Fair enough. In many cases, this works.
However, in most cases, the truth is that the person who is hurting you is feeling just as much pain as you are.
I was bullied. When I first started school, there was a person in my class who was very cruel to me. She hurt me emotionally, physically, and quite deeply. I knew that she was being mean.
But what I didn't know was the reason.
Some family memebers were treating her unkindly as well, and so to feel strong she hurt me.
But who does this help? No one, that's who.
This person was went away to a rehabilitaion of sorts.
When she came back, she appologized and asked for forgiveness.
And right away, I accepted and we became friends.
I was just a little three-year-old.
But, sometimes, age is not a marker of wisdom.
Perhaps we should take a leaf out of a child's book and place it in our own.
Consider the fact that they (people who hurt you) could be feeling pain as well.

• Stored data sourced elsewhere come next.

import Mathlib

/- `set_option linter.dupNamespace false` as in the sibling kernel files (namespace `…Theorems.<FileStem>`). -/
set_option linter.dupNamespace false

/-!
# The Casimir double count on words: `N · Σ_{i≠j} ⟨H, P_{ij} H⟩ ≥ (d² − d N²) ‖H‖²` (decomp-mm · lens 3 · gen 23, part 1)

Context: route `route-MatrixMultiplication-ObstructionDescent` (`ω(ℂ) = 2`), attacked leaf
`E = NoPolyDegreeObstruction` (item 30889), DEGREE axis; aside `GapOneEquationsVanish` (item 27778):
`I_d(σ_{d-1}(ℂ^N ⊗ ℂ^N ⊗ ℂ^N)) = 0` for `d ≥ 3N − 2`.  This part is ONE slot group of the Casimir argument
(finite-dimensional, MM-free, polynomial-free):

* `§1` words `Fin d → Fin N`, the split-at-a-slot equivalence and its interaction with `Function.update` / `swap`;
* `§2` for `H : (Fin d → Fin N) → ℝ` the raising operators `(E_{a b} H)(α) = Σ_i [α i = a] H(α[i ↦ b])` satisfy
  `Σ_{a,b} ‖E_{b a} H‖² = d·N·‖H‖² + Σ_{i ≠ j} ⟨H, P_{ij} H⟩` (`sum_raise_sq`, the Casimir identity of `gl_N` on
  `(ℝ^N)^{⊗d}` written out as a double count) and hence the Jucys–Murphy / content bound
  `N · Σ_{i≠j} ⟨H, P_{ij} H⟩ ≥ (d² − d N²) ‖H‖²` (`key_ineq`; keep the diagonal operators `E_{a a}` = letter
  multiplicities and apply Cauchy–Schwarz to `Σ_a w_a = d`).

Part 2 (`ObstructionDescentPairCasimir`) sums three slot groups against the pair-exchange relations.
References: Landsberg–Manivel, Found. Comput. Math. 4 (2004) Lemma 3.1 / Cor. 3.4 (prolongation);
Landsberg, *Geometry and Complexity Theory* (2017) Prop. 8.3.4.1.  The content/Casimir criterion is this cell's
(NODE-g23, Theorems A/B).
-/

namespace Summit.MatrixMultiplication.MatrixMultiplication.Theorems.ObstructionDescentCasimirCount

open Finset

variable {N d : ℕ}

/-! ## §1 Words and the split at a slot -/

/-- Words of length `d` over the alphabet `Fin N` (one slot group of a coefficient tensor). [this cell] -/
abbrev Word (N d : ℕ) := Fin d → Fin N

/-- Split a word at slot `i` into its letter at `i` and the word on the other slots. [folklore] -/
def splitAt (i : Fin d) : Word N d ≃ Fin N × ({j : Fin d // j ≠ i} → Fin N) where
  toFun α := (α i, fun j => α j.1)
  invFun p k := if h : k = i then p.1 else p.2 ⟨k, h⟩
  left_inv α := by
    funext k
    by_cases h : k = i
    · subst h; simp
    · simp [h]
  right_inv p := by
    refine Prod.ext (by simp) ?_
    funext j
    simp [j.2]

/-- The letter at the split slot. [folklore] -/
@[simp] theorem splitAt_symm_apply_self (i : Fin d) (p : Fin N × ({j : Fin d // j ≠ i} → Fin N)) :
    (splitAt i).symm p i = p.1 := by
  simp [splitAt]

/-- The letters off the split slot. [folklore] -/
theorem splitAt_symm_apply_of_ne (i : Fin d) (p : Fin N × ({j : Fin d // j ≠ i} → Fin N))
    {k : Fin d} (hk : k ≠ i) : (splitAt i).symm p k = p.2 ⟨k, hk⟩ := by
  simp [splitAt, hk]

/-- The second component of the split ignores the letter at the split slot. [folklore] -/
@[simp] theorem splitAt_apply_snd (i : Fin d) (α : Word N d) : (splitAt i α).2 = fun j => α j.1 := rfl

/-- The first component of the split is the letter at the split slot. [folklore] -/
@[simp] theorem splitAt_apply_fst (i : Fin d) (α : Word N d) : (splitAt i α).1 = α i := rfl

/-- Updating the split slot = replacing the first component. [folklore] -/
theorem update_eq_splitAt_symm (i : Fin d) (α : Word N d) (a : Fin N) :
    Function.update α i a = (splitAt i).symm (a, (splitAt i α).2) := by
  funext k
  by_cases hk : k = i
  · subst hk; simp
  · rw [Function.update_of_ne hk, splitAt_symm_apply_of_ne i _ hk, splitAt_apply_snd]

/-- Updating the split slot of a reassembled word. [folklore] -/
theorem update_splitAt_symm (i : Fin d) (p : Fin N × ({j : Fin d // j ≠ i} → Fin N)) (a : Fin N) :
    Function.update ((splitAt i).symm p) i a = (splitAt i).symm (a, p.2) := by
  rw [update_eq_splitAt_symm, Equiv.apply_symm_apply]

/-- Updating another slot of a reassembled word = updating the second component. [folklore] -/
theorem update_splitAt_symm_of_ne (i : Fin d) {j : Fin d} (hj : j ≠ i)
    (p : Fin N × ({j : Fin d // j ≠ i} → Fin N)) (a : Fin N) :
    Function.update ((splitAt i).symm p) j a = (splitAt i).symm (p.1, Function.update p.2 ⟨j, hj⟩ a) := by
  funext k
  by_cases hkj : k = j
  · subst hkj
    rw [Function.update_self, splitAt_symm_apply_of_ne i _ hj]
    simp
  · rw [Function.update_of_ne hkj]
    by_cases hki : k = i
    · subst hki; simp
    · rw [splitAt_symm_apply_of_ne i _ hki, splitAt_symm_apply_of_ne i _ hki]
      simp only
      rw [Function.update_of_ne]
      exact fun h => hkj (congrArg Subtype.val h)

/-- Swapping the split slot with another slot, on a reassembled word. [folklore] -/
theorem splitAt_symm_comp_swap (i : Fin d) {j : Fin d} (hj : j ≠ i)
    (p : Fin N × ({j : Fin d // j ≠ i} → Fin N)) :
    (splitAt i).symm p ∘ ⇑(Equiv.swap i j)
      = (splitAt i).symm (p.2 ⟨j, hj⟩, Function.update p.2 ⟨j, hj⟩ p.1) := by
  funext k
  simp only [Function.comp_apply]
  by_cases hki : k = i
  · subst hki
    rw [Equiv.swap_apply_left, splitAt_symm_apply_of_ne _ _ hj, splitAt_symm_apply_self]
  · by_cases hkj : k = j
    · subst hkj
      rw [Equiv.swap_apply_right, splitAt_symm_apply_self, splitAt_symm_apply_of_ne _ _ hki]
      simp
    · rw [Equiv.swap_apply_of_ne_of_ne hki hkj, splitAt_symm_apply_of_ne _ _ hki,
        splitAt_symm_apply_of_ne _ _ hki]
      simp only
      rw [Function.update_of_ne]
      exact fun h => hkj (congrArg Subtype.val h)

/-! ## §2 One slot group: raising operators, the Casimir double count, the content bound -/

section OneGroup

variable (H : Word N d → ℝ)

/-- The raising operator `E_{a b}` of `gl_N` on `(ℝ^N)^{⊗d}` in coordinates:
`(E_{a b} H)(α) = Σ_i [α i = a] · H(α[i ↦ b])`. [folklore] -/
def raise (a b : Fin N) (α : Word N d) : ℝ :=
  ∑ i, if α i = a then H (Function.update α i b) else 0

/-- `‖H‖²`. [folklore] -/
def normSq : ℝ := ∑ α, H α ^ 2

/-- `Σ_{i ≠ j} ⟨H, P_{ij} H⟩` (twice the class sum of transpositions against `H`), indexed by ordered pairs. [folklore] -/
def exchSum : ℝ :=
  ∑ p : Fin d × Fin d, ∑ α, if p.1 = p.2 then 0 else H α * H (α ∘ ⇑(Equiv.swap p.1 p.2))

/-- The multiplicity of the letter `a` in the word `α`. [folklore] -/
def weight (α : Word N d) (a : Fin N) : ℕ := #{i | α i = a}

/-- The multiplicities of the letters sum to the length. [folklore] -/
theorem sum_weight (α : Word N d) : ∑ a, (weight α a : ℝ) = d := by
  have h := Finset.card_eq_sum_card_fiberwise (f := α) (s := univ) (t := univ) fun _ _ => mem_univ _
  simp only [card_univ, Fintype.card_fin] at h
  unfold weight
  exact_mod_cast h.symm

/-- Cauchy–Schwarz on the multiplicities: `d² ≤ N · Σ_a w_a²`. [folklore] -/
theorem sq_le_mul_sum_weight_sq (α : Word N d) : (d : ℝ) ^ 2 ≤ N * ∑ a, (weight α a : ℝ) ^ 2 := by
  have h := sq_sum_le_card_mul_sum_sq (s := (univ : Finset (Fin N))) (f := fun a => (weight α a : ℝ))
  rw [sum_weight] at h
  simpa using h

/-- `E_{a a}` is the multiplicity operator: `(E_{a a} H)(α) = w_a(α) · H(α)`. [folklore] -/
theorem raise_diag (a : Fin N) (α : Word N d) : raise H a a α = weight α a * H α := by
  unfold raise weight
  have : ∀ i, (if α i = a then H (Function.update α i a) else 0) = if α i = a then H α else 0 := by
    intro i
    split_ifs with h
    · rw [← h, Function.update_eq_self]
    · rfl
  simp_rw [this]
  rw [← Finset.sum_filter, Finset.sum_const, nsmul_eq_mul]

/-- Summing `K(α[i ↦ a])` over all letters `a` and all words `α` counts every word `N` times. [folklore] -/
theorem sum_sum_update (K : Word N d → ℝ) (i : Fin d) :
    ∑ a, ∑ α, K (Function.update α i a) = N * ∑ α, K α := by
  have h1 : ∀ a : Fin N, ∑ α, K (Function.update α i a)
      = N * ∑ r : {j : Fin d // j ≠ i} → Fin N, K ((splitAt i).symm (a, r)) := by
    intro a
    rw [Fintype.sum_equiv (splitAt i) (fun α => K (Function.update α i a))
      (fun p => K ((splitAt i).symm (a, p.2))) (fun α => by rw [update_eq_splitAt_symm])]
    rw [Fintype.sum_prod_type]
    simp
  have h2 : ∑ α, K α = ∑ a, ∑ r : {j : Fin d // j ≠ i} → Fin N, K ((splitAt i).symm (a, r)) := by
    rw [← Equiv.sum_comp (splitAt i).symm K, Fintype.sum_prod_type]
  rw [h2, Finset.mul_sum]
  exact Finset.sum_congr rfl fun a _ => h1 a

/-- The cross term of the double count: for `i ≠ j`,
`Σ_a Σ_α [α i = α j] H(α[i ↦ a]) H(α[j ↦ a]) = ⟨H, P_{ij} H⟩`. [folklore] -/
theorem sum_sum_ite_update_update {i j : Fin d} (hij : i ≠ j) :
    ∑ a, ∑ α, (if α i = α j then H (Function.update α i a) * H (Function.update α j a) else 0)
      = ∑ α, H α * H (α ∘ ⇑(Equiv.swap i j)) := by
  have hj : j ≠ i := fun h => hij h.symm
  have h1 : ∀ a, ∑ α, (if α i = α j then H (Function.update α i a) * H (Function.update α j a) else 0)
      = ∑ r : {k : Fin d // k ≠ i} → Fin N,
          H ((splitAt i).symm (a, r)) * H ((splitAt i).symm (a, r) ∘ ⇑(Equiv.swap i j)) := by
    intro a
    rw [Fintype.sum_equiv (splitAt i) _
      (fun p => if p.1 = p.2 ⟨j, hj⟩ then H ((splitAt i).symm (a, p.2))
        * H ((splitAt i).symm (p.1, Function.update p.2 ⟨j, hj⟩ a)) else 0) ?_]
    · rw [Fintype.sum_prod_type, Finset.sum_comm]
      refine Finset.sum_congr rfl fun r _ => ?_
      rw [Finset.sum_ite_eq' univ (r ⟨j, hj⟩), if_pos (mem_univ _), splitAt_symm_comp_swap i hj]
    · intro α
      have e1 : Function.update α i a = (splitAt i).symm (a, (splitAt i α).2) := update_eq_splitAt_symm i α a
      have e2 : Function.update α j a
          = (splitAt i).symm ((splitAt i α).1, Function.update (splitAt i α).2 ⟨j, hj⟩ a) := by
        rw [← update_splitAt_symm_of_ne i hj (splitAt i α) a, Equiv.symm_apply_apply]
      rw [e1, e2]
      rfl
  simp_rw [h1]
  rw [← Fintype.sum_prod_type (f := fun p : Fin N × ({k : Fin d // k ≠ i} → Fin N) =>
    H ((splitAt i).symm p) * H ((splitAt i).symm p ∘ ⇑(Equiv.swap i j)))]
  exact (Fintype.sum_equiv (splitAt i) _ _ fun α => by simp).symm

/-- Expanding `Σ_b ‖·‖²` of the raising operators at one word: a double count over ordered slot pairs. [folklore] -/
theorem sum_raise_sq_point (a : Fin N) (α : Word N d) :
    ∑ b, raise H b a α ^ 2
      = ∑ p : Fin d × Fin d,
          if α p.1 = α p.2 then H (Function.update α p.1 a) * H (Function.update α p.2 a) else 0 := by
  rw [Fintype.sum_prod_type]
  have e : ∀ b : Fin N, raise H b a α ^ 2 = ∑ i, ∑ j, if α i = b then
      (if α j = b then H (Function.update α i a) * H (Function.update α j a) else 0) else 0 := by
    intro b
    rw [raise, sq, Finset.sum_mul_sum]
    refine Finset.sum_congr rfl fun i _ => Finset.sum_congr rfl fun j _ => ?_
    by_cases h1 : α i = b <;> by_cases h2 : α j = b <;> simp [h1, h2]
  simp_rw [e]
  rw [Finset.sum_comm]
  refine Finset.sum_congr rfl fun i _ => ?_
  rw [Finset.sum_comm]
  refine Finset.sum_congr rfl fun j _ => ?_
  rw [Finset.sum_ite_eq univ (α i), if_pos (mem_univ _)]
  by_cases h : α i = α j
  · rw [if_pos h, if_pos h.symm]
  · rw [if_neg h, if_neg (fun h' => h h'.symm)]

/-- THE CASIMIR DOUBLE COUNT: `Σ_α Σ_a Σ_b ‖E_{b a}‖²-terms = d·N·‖H‖² + Σ_{i≠j} ⟨H, P_{ij} H⟩`. [folklore] -/
theorem sum_raise_sq : ∑ α, ∑ a, ∑ b, raise H b a α ^ 2 = (d : ℝ) * N * normSq H + exchSum H := by
  simp_rw [sum_raise_sq_point]
  have step : ∑ α : Word N d, ∑ a : Fin N, ∑ p : Fin d × Fin d,
      (if α p.1 = α p.2 then H (Function.update α p.1 a) * H (Function.update α p.2 a) else 0)
      = ∑ p : Fin d × Fin d, ∑ α : Word N d, ∑ a : Fin N,
      (if α p.1 = α p.2 then H (Function.update α p.1 a) * H (Function.update α p.2 a) else 0) := by
    calc _ = ∑ α : Word N d, ∑ p : Fin d × Fin d, ∑ a : Fin N,
          (if α p.1 = α p.2 then H (Function.update α p.1 a) * H (Function.update α p.2 a) else 0) :=
          Finset.sum_congr rfl fun α _ => Finset.sum_comm
      _ = _ := Finset.sum_comm
  rw [step]
  have hp : ∀ p : Fin d × Fin d, ∑ α : Word N d, ∑ a : Fin N,
      (if α p.1 = α p.2 then H (Function.update α p.1 a) * H (Function.update α p.2 a) else 0)
      = (if p.1 = p.2 then (N : ℝ) * normSq H else 0)
        + ∑ α, (if p.1 = p.2 then 0 else H α * H (α ∘ ⇑(Equiv.swap p.1 p.2))) := by
    rintro ⟨i, j⟩
    by_cases hij : i = j
    · subst hij
      simp only [if_true, Finset.sum_const_zero, add_zero]
      rw [Finset.sum_comm, normSq, ← sum_sum_update (fun α => H α ^ 2) i]
      refine Finset.sum_congr rfl fun a _ => Finset.sum_congr rfl fun α _ => ?_
      rw [sq]
    · simp only [if_neg hij, zero_add]
      rw [Finset.sum_comm]
      exact sum_sum_ite_update_update H hij
  simp_rw [hp]
  rw [Finset.sum_add_distrib, exchSum]
  congr 1
  rw [Fintype.sum_prod_type]
  simp only [Finset.sum_ite_eq, Finset.mem_univ, if_true, Finset.sum_const, card_univ, Fintype.card_fin,
    nsmul_eq_mul]
  ring

/-- THE CONTENT BOUND (Jucys–Murphy): `N · Σ_{i≠j} ⟨H, P_{ij} H⟩ ≥ (d² − d N²) ‖H‖²`. [this cell, NODE-g23 Thm B] -/
theorem key_ineq : ((d : ℝ) ^ 2 - d * N ^ 2) * normSq H ≤ N * exchSum H := by
  have hcount := sum_raise_sq H
  -- keep only the diagonal raising operators `E_{a a}`
  have hdiag : ∑ α, ∑ a, (weight α a : ℝ) ^ 2 * H α ^ 2 ≤ ∑ α, ∑ a, ∑ b, raise H b a α ^ 2 := by
    refine Finset.sum_le_sum fun α _ => Finset.sum_le_sum fun a _ => ?_
    have h := Finset.single_le_sum (f := fun b => raise H b a α ^ 2) (fun b _ => sq_nonneg _) (mem_univ a)
    simpa [raise_diag, mul_pow] using h
  -- Cauchy–Schwarz on the multiplicities, word by word
  have hcs : (d : ℝ) ^ 2 * normSq H ≤ N * ∑ α, ∑ a, (weight α a : ℝ) ^ 2 * H α ^ 2 := by
    rw [normSq, Finset.mul_sum, Finset.mul_sum]
    refine Finset.sum_le_sum fun α _ => ?_
    rw [← Finset.sum_mul, ← mul_assoc]
    exact mul_le_mul_of_nonneg_right (sq_le_mul_sum_weight_sq α) (sq_nonneg _)
  have hN : (0 : ℝ) ≤ N := Nat.cast_nonneg N
  nlinarith [mul_le_mul_of_nonneg_left hdiag hN]

end OneGroup


end Summit.MatrixMultiplication.MatrixMultiplication.Theorems.ObstructionDescentCasimirCount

Try to forgive them, and understand the situation.
I understand that this is no easy feat. And yet, it is doubly difficult to maintain a grudge, thus making everyone miserable.
If there was just a little more love in the world, just a tad more understanding, would these things happen?
There is no way to know. Not unless we do anything about it.
When obstacles are placed in our path, it is usually for our own good. It is to shape us into who we are meant to be. It doesn't seem like it most of the time.
But if you search for that tiny flicker of hope in what seems an unpenetrable darkness, you may find that the light it brings is even brighter than it once was.

Wednesday 14 March 2012

First Post

Hello.
To those who do not know me, my name is Lee-Amber and I am thirteen years old.
I started this blog, in basic principle, to share my opinions and take on the world around me, as well as to share my writing, photography, and music. Please understand that these are my opinions and I completely understand if you do not agree.
I hope that these posts give you food for thought and make your day a little brighter. Thank-you.